Rich countries must pay up to help poor countries adapt to climate change
Current payments an ‘insult’ to developing countries says Oxfam.
Rich countries have paid only $67m into a UN fund to help the world’s poorest countries adapt to climate change which is less than what Americans spend on suntan lotion each month, according to a new report "Financing Adaptation" published today by international agency Oxfam.
“This figure represents quite an insult, to be frank, given that the least developed countries will need at least $1-2 billion to meet just their most urgent adaptation needs,” said report author Charlotte Sterrett. Oxfam calls on rich countries gathering in Bali for the 13th UN Conference on Climate Change to honor their promises and increase their commitments to pay adaptation costs.
"Bali needs to tackle both cause and effect equally. Even if the world stopped polluting today, the worsening impacts of climate change will be with us for 30 years or more. That’s why it is so vital that rich countries help developing countries to cope now. This would also signal their genuine intent to tackle the problem,” she said.
“Oxfam wants to see negotiators in Bali set a plan for identifying new finance-raising mechanisms, so that vulnerable communities in developing countries will have the resources and support they need to plan for and protect themselves from the worst impacts of climate change. This is not about aid, it is about the world’s biggest and richest polluters covering the costs forced upon those who are most vulnerable,” she said.
Oxfam estimates that adapting to climate change in developing countries is likely to cost at least $50bn each year, and far more if global greenhouse-gas emissions are not cut fast enough. Further, Oxfam estimates that it will cost at least $1-2bn to meet the most urgent and immediate adaptation needs of the least developed countries. Yet current pledges to the Least Developed Countries Fund, set up specifically for this purpose, have reached a mere $163 million – less than half of what the UK is investing in cooling the London Underground – and worse, only $67m has actually been delivered.
In addition to identifying new funding sources for the Adaptation Fund – the largest potential source of funds for climate adaptation in poor countries – Oxfam is calling for a decision on management of the Fund that puts poor countries first as well as a post-2012 negotiation that puts adaptation on an equal footing with the urgent mitigation agenda.
The report highlights the injustice that poor countries are already paying the price of industrial growth in rich countries, which has brought about global warming. Vulnerable communities are already suffering food and water shortages and worsening poverty because of unpredictable weather patterns and increasing weather-related crises, brought about by climate change.
In Niger, changed rainfall patterns are contributing to worsening desertification which for indigenous people like the Tuareg and the Wodaabe means massive losses in livestock and food insecurity. In Tuvalu, a small island nation in the Pacific, strong winds and high tides regularly crash against damaged sea walls, bringing waves and debris onto the land, inundating homes and ruining fresh water supplies. In Bolivia, rising temperatures are causing more and bigger forest fires which is damaging agriculture.

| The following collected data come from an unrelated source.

/-! ## The cell certificate -/

/-- ★ THE `XSn` CELL CERTIFICATE on the `ν`-cell `[n₁/νd, n₂/νd]` at `θ₀ = 2π/L₀`, `K = L₀/4`, `T = Tn/Td ≥ (2·piHi/L₀)²`:
side conditions and the rounded evaluation of `xsBoundR ≤ xshi` (given the cell's `x4hi ≥ θ⁴S₂`, `x7hi ≥ θ⁴T10`). -/
def xsCellCheck (L0 : ℕ) (n1 n2 νd Tn Td : ℤ) (D : ℕ) (x4hi x7hi xshi : ℚ) : Bool :=
  let K := L0 / 4
  let ν₁ : ℚ := (n1 : ℚ) / νd
  let ν₂ : ℚ := (n2 : ℚ) / νd
  let T : ℚ := (Tn : ℚ) / Td
  decide (0 < νd) && decide (0 < Td) && decide (0 ≤ n1) && decide (n1 ≤ n2) &&
  decide (ν₂ * piHi ^ 2 < 4) &&
  decide ((2 * piHi / L0) ^ 2 * Td ≤ Tn) && decide (T ≤ 1) && decide (4 ≤ L0) && decide (0 < D) &&
  decide (0 < 1 - T / 12 - ν₂) && winPosX T ν₂ K && decide (0 < winTQ T ((1 : ℤ), (0 : ℤ)) - ν₂) &&
  decide (2 * GhiQ T ν₂ ((1 : ℤ), (0 : ℤ)) ^ 2 + (winHiZ T ν₁ ν₂ K D : ℚ) / D
      + (4 * cTQ T ν₂ ^ 2 + 2) * (x4hi - GloQ ν₁ ((-1 : ℤ), (0 : ℤ)) ^ 2 - (loGm2Z ν₁ K D : ℚ) / D)
      + 4 * cTQ T ν₂ ^ 2 * (x7hi - (loGGZ ν₁ K D : ℚ) / D) ≤ xshi)

/-! ## Cast lemmas -/

section casts
variable (T ν₁ ν₂ : ℚ) (p q : ℤ × ℤ)

/-- `winTQ` casts to `winT`. [folklore] -/
theorem cast_winTQ : ((winTQ T q : ℚ) : ℝ) = winT (T : ℝ) q := by
  unfold winTQ winT; push_cast; ring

“Most people in poor countries rely on natural resources from the land and sea for their survival. Therefore people from an agrarian society like Cambodia for example, who are least responsible for causing global warming, are being hardest hit by it,” said Sterrett.
The Cambodian government was one of the first to submit a National Adaptation Program of Action (NAPA) and awaits final approval from the Least Developed Country fund, set up by the UNFCCC in 2002. Author of Cambodia’s NAPA and project manager of the Climate Change Office in Phnom Phen, Tin Ponlok, says:
“Unfortunately, UN negotiations in the past have focused more on mitigation, with adaptation receiving much less attention. This trend must be reversed. We need tangible support - not just talk, not just negotiations.”
Notes to Editors
1. Oxfam International Briefing Note: Financing adaptation: why the UN's Bali Climate Conference must mandate the search for new funds
2. Oxfam estimates that meeting the most urgent and immediate adaptation needs of all Least Developed Countries will cost at least $1-2bn. But the response from rich country governments has been anything but urgent:
• Total pledges to date to the Least Developed Countries Fund (LDCF) – $163m – are less than what Canadians spent on hair conditioner last year.
• The funds received by the LDCF – $67m – are less than what people in the USA spend on suntan lotion each month.
• Japan recently made its first pledge, of $250,000, to the LDCF. Japanese shoppers spend ten times this amount every day buying air freshener.
• The United States, responsible for over 40 per cent of adaptation costs, based on Oxfam’s Adaptation Financing Index, has not yet contributed any finance to any international funds set up for developing country adaptation.